| MATERIAL SUPPLIED |
______

import Mathlib
import HarnessLib
import Summits.HubbardSuperconductivity.HubbardSuperconductivity.Theorems.KLProgrammeKLRegimeEngineTowerBlockIncrLevOrientedKitF
import Summits.HubbardSuperconductivity.HubbardSuperconductivity.Theorems.KLProgrammeKLRegimeEnginePartitionFnUnits

/-!
# Route `KLProgramme` — crux K3 ENGINE (stmt-HubbardSuperconductivity-20437 `KLRegimeEngineV17F2`), stub (b) v2, THE LEVELS PACKAGE (ℓ):
# «(ℓ)-Z-THREAD», model half — THE PARTITION FUNCTION OF THE TOWER'S FRAME PROPAGATES ALONG A BLOCK UNDER THE KIT GUARD
# (located item #18 «(Z)-EXPORT», pen (R87), p5 g13 `Z-UNITS.md` §2; cell gate-hubbard-kl, seat hubbard-kl-k3c3-p2 g16)

The block step of the floor-keyed levelled law (`klLevNormOf_klTowerIncr_le_kit_orientedF9` / `klTowerBornLev_le_kit_orientedF9`, …TowerBlockIncrLevOrientedKitF;
`klTowerBLevF_succ_le_kitStep[_of_bounds]`, the LINK) needs `Z^K_{Λ_{dk}} ≠ 0` at the block's input scale.  With the SAME block data and the SAME kit guard it
hands to the oriented door, the step partition function `∫dμ_{Γ_k} e^{−𝒱_{dk}[K]}` is a unit (p5 g13 `isUnit_effPartitionFn_blockStep_lev`), so `Z^K_{Λ_{d(k+1)}} ≠ 0`
(`hubbardEffPartitionFnCT_klScale_ne_zero_of_step`): this is the `hZsucc` input of the tokenised track induction `towerBorn_le_law_tracks_of_profile[_base]_tok`
(…TowerBookkeepingProfileTok) at `Zk k := (Z^K_{Λ_{dk}} ≠ 0)`.

* **`hubbardEffPartitionFnCT_klScale_block_succ_ne_zero_of_guard`** — block `k ≥ 1` of length `d ≥ 1`: `Z^K_{Λ_{dk}} ≠ 0`, the UNWEIGHTED block constants
  (Gram `κ` and rows/columns `α` of `S(F̃_{dk−1})ᵀ·C^K_{(Λ_{d(k+1)},Λ_{dk}]}·S(F̃_{dk−1})`, a radius `ρ`), a track-blind majorant `Nt ≥ 0`, `Nt 0 = 0`,
  `ε·klTowerMeasLev … (2m) 0 ≤ Nt m`, a degree cap `D ≥ card/2`, `(e²(κ+ρ))² ≤ τ`, and the guard `e·α/κ²·towerV D τ Nt < 1` ⊢ `Z^K_{Λ_{d(k+1)}} ≠ 0`
  (the door's `θ < 1` is derived from the guard exactly as in KitF: `normV_mono` ∘ `normV_le_towerV` ∘ `towerV_mono`; the door's `hB` is
  `doorInput_klTowerInput_le_klTowerMeasLev`, evenness `klEffectiveAction_mem_evenPart`, `constPart = 0` from `Z^K_{Λ_{dk}} ≠ 0`).
* **`hubbardEffPartitionFnCT_klScale_block_succ_ne_zero_of_kitGuard`** — the same under KitF's literal guard `e·9α/κ²·towerV D τ Nt < 1`.
Compositions of landed theorems; nothing about the model is asserted beyond them; nothing asserts (ℓ), any stub, K3 or superconductivity.
References: BGM 2006 §2.3 (2.13)–(2.14), §2.8 (2.76)–(2.84), §3 (3.2)–(3.8) [cite: BenfattoGiulianiMastropietro2006]; Salmhofer 1999 §2.5.1 (2.105)–(2.106) [cite: Salmhofer1999].
-/

noncomputable section

namespace Summit.HubbardSuperconductivity.HubbardSuperconductivity.Theorems.EngineV8

set_option linter.dupNamespace false -- summit = problem name (single-conjunct summit), D-0017

open Classical
open Real Finset Literature.MathematicalPhysics.QuantumLattice Literature.Probability.LatticeModels GrassmannAlgebra
open Literature.MathematicalPhysics.QuantumLattice.FermiRG
open Summit.HubbardSuperconductivity.HubbardSuperconductivity.Theorems.KLProgrammeLegKernels
open Summit.HubbardSuperconductivity.HubbardSuperconductivity.Theorems.KLRegimeSplit
open Summit.HubbardSuperconductivity.HubbardSuperconductivity.Theorems.KLRegimeWick
open Summit.HubbardSuperconductivity.HubbardSuperconductivity.Theorems.DispersionFlow

variable {L M : ℕ} [NeZero L] [NeZero M]

/-- **`Z^K_{Λ_{dk}} ≠ 0` ⇒ `Z^K_{Λ_{d(k+1)}} ≠ 0` UNDER THE BLOCK DATA AND THE GUARD `e·α/κ²·towerV D τ Nt < 1`** (block `k ≥ 1`, length `d ≥ 1`; see the module
docstring).  The majorant `Nt` is any track-blind array with `Nt 0 = 0` dominating the level-`0` measured sizes `ε·klTowerMeasLev … d k (2m) 0`; `D ≥ card/2`,
`(e²(κ+ρ))² ≤ τ`. [cite: BenfattoGiulianiMastropietro2006, §2.3 (2.13)-(2.14), §2.8 (2.76)-(2.84), §3 (3.2)-(3.8)] -/
theorem hubbardEffPartitionFnCT_klScale_block_succ_ne_zero_of_guard {β : ℝ} (hβ : 0 < β) (U μ : ℝ) (K : TrigPolyC4v) {d k : ℕ}
    (hd : 1 ≤ d) (hk : 1 ≤ k) (hZ : hubbardEffPartitionFnCT L M β U μ 0 K (klScale klE0 (d * k)) ≠ 0)
    {κ : ℝ} (hκ : 0 < κ)
    (hGB : IsGramBoundedR ((sectorSubMatrix L M β (bgmFatMultiplier L M klE0 β (nambuXiCT L μ K) (d * k - 1))).transpose *
      hubbardCovSliceCT L M β μ 0 K (klScale klE0 (d * (k + 1))) (klScale klE0 (d * k)) *
        sectorSubMatrix L M β (bgmFatMultiplier L M klE0 β (nambuXiCT L μ K) (d * k - 1))) κ)
    {α : ℝ} (hα : 0 < α)
    (hrow : ∀ X, ∑ Y, ‖((sectorSubMatrix L M β (bgmFatMultiplier L M klE0 β (nambuXiCT L μ K) (d * k - 1))).transpose *
        hubbardCovSliceCT L M β μ 0 K (klScale klE0 (d * (k + 1))) (klScale klE0 (d * k)) *
          sectorSubMatrix L M β (bgmFatMultiplier L M klE0 β (nambuXiCT L μ K) (d * k - 1))) X Y‖ ≤ α)
    (hcol : ∀ Y, ∑ X, ‖((sectorSubMatrix L M β (bgmFatMultiplier L M klE0 β (nambuXiCT L μ K) (d * k - 1))).transpose *
        hubbardCovSliceCT L M β μ 0 K (klScale klE0 (d * (k + 1))) (klScale klE0 (d * k)) *
          sectorSubMatrix L M β (bgmFatMultiplier L M klE0 β (nambuXiCT L μ K) (d * k - 1))) X Y‖ ≤ α)
    {ρ : ℝ} (hρ : 0 < ρ)
    {Nt : ℕ → ℝ} (hNt0 : ∀ m, 0 ≤ Nt m) (hNt00 : Nt 0 = 0)
    (hNtB : ∀ m, imagTimeWeight β M * klTowerMeasLev L M β U μ K d k (2 * m) 0 ≤ Nt m)
    {D : ℕ} (hD : Fintype.card (SpaceTimeIdx L M × SectorLeg (sectorCount (d * k - 1))) / 2 ≤ D)
    {τ : ℝ} (hτ2 : (exp 2 * (κ + ρ)) ^ 2 ≤ τ)
    (hguard : exp 1 * α / κ ^ 2 * towerV D τ Nt < 1) :
    hubbardEffPartitionFnCT L M β U μ 0 K (klScale klE0 (d * (k + 1))) ≠ 0 := by
  have hε : 0 ≤ imagTimeWeight β M := imagTimeWeight_nonneg hβ.le M
  have hτ0 : 0 ≤ τ := le_trans (by positivity) hτ2
  have hJ₁ : 1 ≤ d * k := hk.trans (Nat.le_mul_of_pos_left k hd)
  have hJ : d * k ≤ d * (k + 1) := Nat.mul_le_mul_left d (Nat.le_succ k)
  -- the door's `θ < 1` from the guard (as in …TowerBlockIncrLevOrientedKitF)
  have hB0 : ∀ m c, 0 ≤ (fun m c : ℕ => klTowerMeasLev L M β U μ K d k (2 * m) c) m c := fun m c =>
    klTowerMeasLev_nonneg hβ.le U μ K d k _ _
  have h1 : ∀ m', (27 : ℝ) ^ 0 * (imagTimeWeight β M * klTowerMeasLev L M β U μ K d k (2 * m') 0) ≤ Nt m' := fun m' => by
    rw [pow_zero, one_mul]; exact hNtB m'
  have hnV : normV (SpaceTimeIdx L M × SectorLeg (sectorCount (d * k - 1))) κ ρ
      (fun m' => (27 : ℝ) ^ 0 * (imagTimeWeight β M * klTowerMeasLev L M β U μ K d k (2 * m') 0)) ≤ towerV D τ Nt :=
    (normV_mono hκ.le hρ.le h1).trans
      ((normV_le_towerV hκ.le hρ.le hNt0 hNt00 hD).trans (towerV_mono (by positivity) hτ2 hNt0 fun _ => le_rfl))
  have hθ : Real.exp 1 * α * normV (SpaceTimeIdx L M × SectorLeg (sectorCount (d * k - 1))) κ ρ
      (fun m' => (27 : ℝ) ^ 0 * (imagTimeWeight β M * klTowerMeasLev L M β U μ K d k (2 * m') 0)) / κ ^ 2 < 1 := by
    calc Real.exp 1 * α * normV (SpaceTimeIdx L M × SectorLeg (sectorCount (d * k - 1))) κ ρ
          (fun m' => (27 : ℝ) ^ 0 * (imagTimeWeight β M * klTowerMeasLev L M β U μ K d k (2 * m') 0)) / κ ^ 2
        = exp 1 * α / κ ^ 2 * normV (SpaceTimeIdx L M × SectorLeg (sectorCount (d * k - 1))) κ ρ
            (fun m' => (27 : ℝ) ^ 0 * (imagTimeWeight β M * klTowerMeasLev L M β U μ K d k (2 * m') 0)) := by ring
      _ ≤ exp 1 * α / κ ^ 2 * towerV D τ Nt := mul_le_mul_of_nonneg_left hnV (by positivity)
      _ < 1 := hguard
  -- the step partition function is a unit (p5 g13), hence the partition function at the next boundary
  have hunit := isUnit_effPartitionFn_blockStep_lev (L := L) (M := M) hβ μ K (J₁ := d * k) (J₂ := d * (k + 1)) hJ₁ hJ
    (klTowerInput L M β U μ K d k) (klEffectiveAction_mem_evenPart hβ.ne' U μ K klE0 (d * k))
    (constPart_klEffectiveAction_eq_zero β U μ K klE0 (d * k) hZ) hκ hGB
    (fun m c : ℕ => klTowerMeasLev L M β U μ K d k (2 * m) c) hB0
    (fun m' Fc E τ' q hq hE y => doorInput_klTowerInput_le_klTowerMeasLev hβ.le U μ K d k m' Fc E τ' q hq hE y) hα hrow hcol hρ hθ
  exact hubbardEffPartitionFnCT_klScale_ne_zero_of_step β U μ K (d * (k + 1)) hZ hunit

/-- **The same under KitF's literal kit guard `e·9α/κ²·towerV D τ Nt < 1`** (the guard handed to `klLevNormOf_klTowerIncr_le_kit_orientedF9` /
`klTowerBornLev_le_kit_orientedF9`): `Z^K_{Λ_{dk}} ≠ 0 ⇒ Z^K_{Λ_{d(k+1)}} ≠ 0`. [cite: BenfattoGiulianiMastropietro2006, §2.3 (2.13)-(2.14), §3 (3.2)-(3.8)] -/
theorem hubbardEffPartitionFnCT_klScale_block_succ_ne_zero_of_kitGuard {β : ℝ} (hβ : 0 < β) (U μ : ℝ) (K : TrigPolyC4v) {d k : ℕ}
    (hd : 1 ≤ d) (hk : 1 ≤ k) (hZ : hubbardEffPartitionFnCT L M β U μ 0 K (klScale klE0 (d * k)) ≠ 0)
    {κ : ℝ} (hκ : 0 < κ)
    (hGB : IsGramBoundedR ((sectorSubMatrix L M β (bgmFatMultiplier L M klE0 β (nambuXiCT L μ K) (d * k - 1))).transpose *
      hubbardCovSliceCT L M β μ 0 K (klScale klE0 (d * (k + 1))) (klScale klE0 (d * k)) *
        sectorSubMatrix L M β (bgmFatMultiplier L M klE0 β (nambuXiCT L μ K) (d * k - 1))) κ)
    {α : ℝ} (hα : 0 < α)
    (hrow : ∀ X, ∑ Y, ‖((sectorSubMatrix L M β (bgmFatMultiplier L M klE0 β (nambuXiCT L μ K) (d * k - 1))).transpose *
        hubbardCovSliceCT L M β μ 0 K (klScale klE0 (d * (k + 1))) (klScale klE0 (d * k)) *
          sectorSubMatrix L M β (bgmFatMultiplier L M klE0 β (nambuXiCT L μ K) (d * k - 1))) X Y‖ ≤ α)
    (hcol : ∀ Y, ∑ X, ‖((sectorSubMatrix L M β (bgmFatMultiplier L M klE0 β (nambuXiCT L μ K) (d * k - 1))).transpose *
        hubbardCovSliceCT L M β μ 0 K (klScale klE0 (d * (k + 1))) (klScale klE0 (d * k)) *
          sectorSubMatrix L M β (bgmFatMultiplier L M klE0 β (nambuXiCT L μ K) (d * k - 1))) X Y‖ ≤ α)
    {ρ : ℝ} (hρ : 0 < ρ)
    {Nt : ℕ → ℝ} (hNt0 : ∀ m, 0 ≤ Nt m) (hNt00 : Nt 0 = 0)
    (hNtB : ∀ m, imagTimeWeight β M * klTowerMeasLev L M β U μ K d k (2 * m) 0 ≤ Nt m)
    {D : ℕ} (hD : Fintype.card (SpaceTimeIdx L M × SectorLeg (sectorCount (d * k - 1))) / 2 ≤ D)
    {τ : ℝ} (hτ2 : (exp 2 * (κ + ρ)) ^ 2 ≤ τ)
    (hguard : exp 1 * (9 * α) / κ ^ 2 * towerV D τ Nt < 1) :
    hubbardEffPartitionFnCT L M β U μ 0 K (klScale klE0 (d * (k + 1))) ≠ 0 := by
  have hτ0 : 0 ≤ τ := le_trans (by positivity) hτ2
  have hV0 : 0 ≤ towerV D τ Nt := towerV_nonneg (D := D) hτ0 hNt0
  refine hubbardEffPartitionFnCT_klScale_block_succ_ne_zero_of_guard hβ U μ K hd hk hZ hκ hGB hα hrow hcol hρ hNt0 hNt00 hNtB hD hτ2 ?_
  calc exp 1 * α / κ ^ 2 * towerV D τ Nt ≤ exp 1 * (9 * α) / κ ^ 2 * towerV D τ Nt := by
        refine mul_le_mul_of_nonneg_right ?_ hV0
        exact div_le_div_of_nonneg_right (mul_le_mul_of_nonneg_left (by linarith) (exp_pos 1).le) (sq_nonneg κ)
    _ < 1 := hguard

end Summit.HubbardSuperconductivity.HubbardSuperconductivity.Theorems.EngineV8

end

______

| PROBLEM TO SOLVE |
Copy out each line of the data that holds the string "majorant".

| ANSWER BOX |
  (Gram `κ` and rows/columns `α` of `S(F̃_{dk−1})ᵀ·C^K_{(Λ_{d(k+1)},Λ_{dk}]}·S(F̃_{dk−1})`, a radius `ρ`), a track-blind majorant `Nt ≥ 0`, `Nt 0 = 0`,
docstring).  The majorant `Nt` is any track-blind array with `Nt 0 = 0` dominating the level-`0` measured sizes `ε·klTowerMeasLev … d k (2m) 0`; `D ≥ card/2`,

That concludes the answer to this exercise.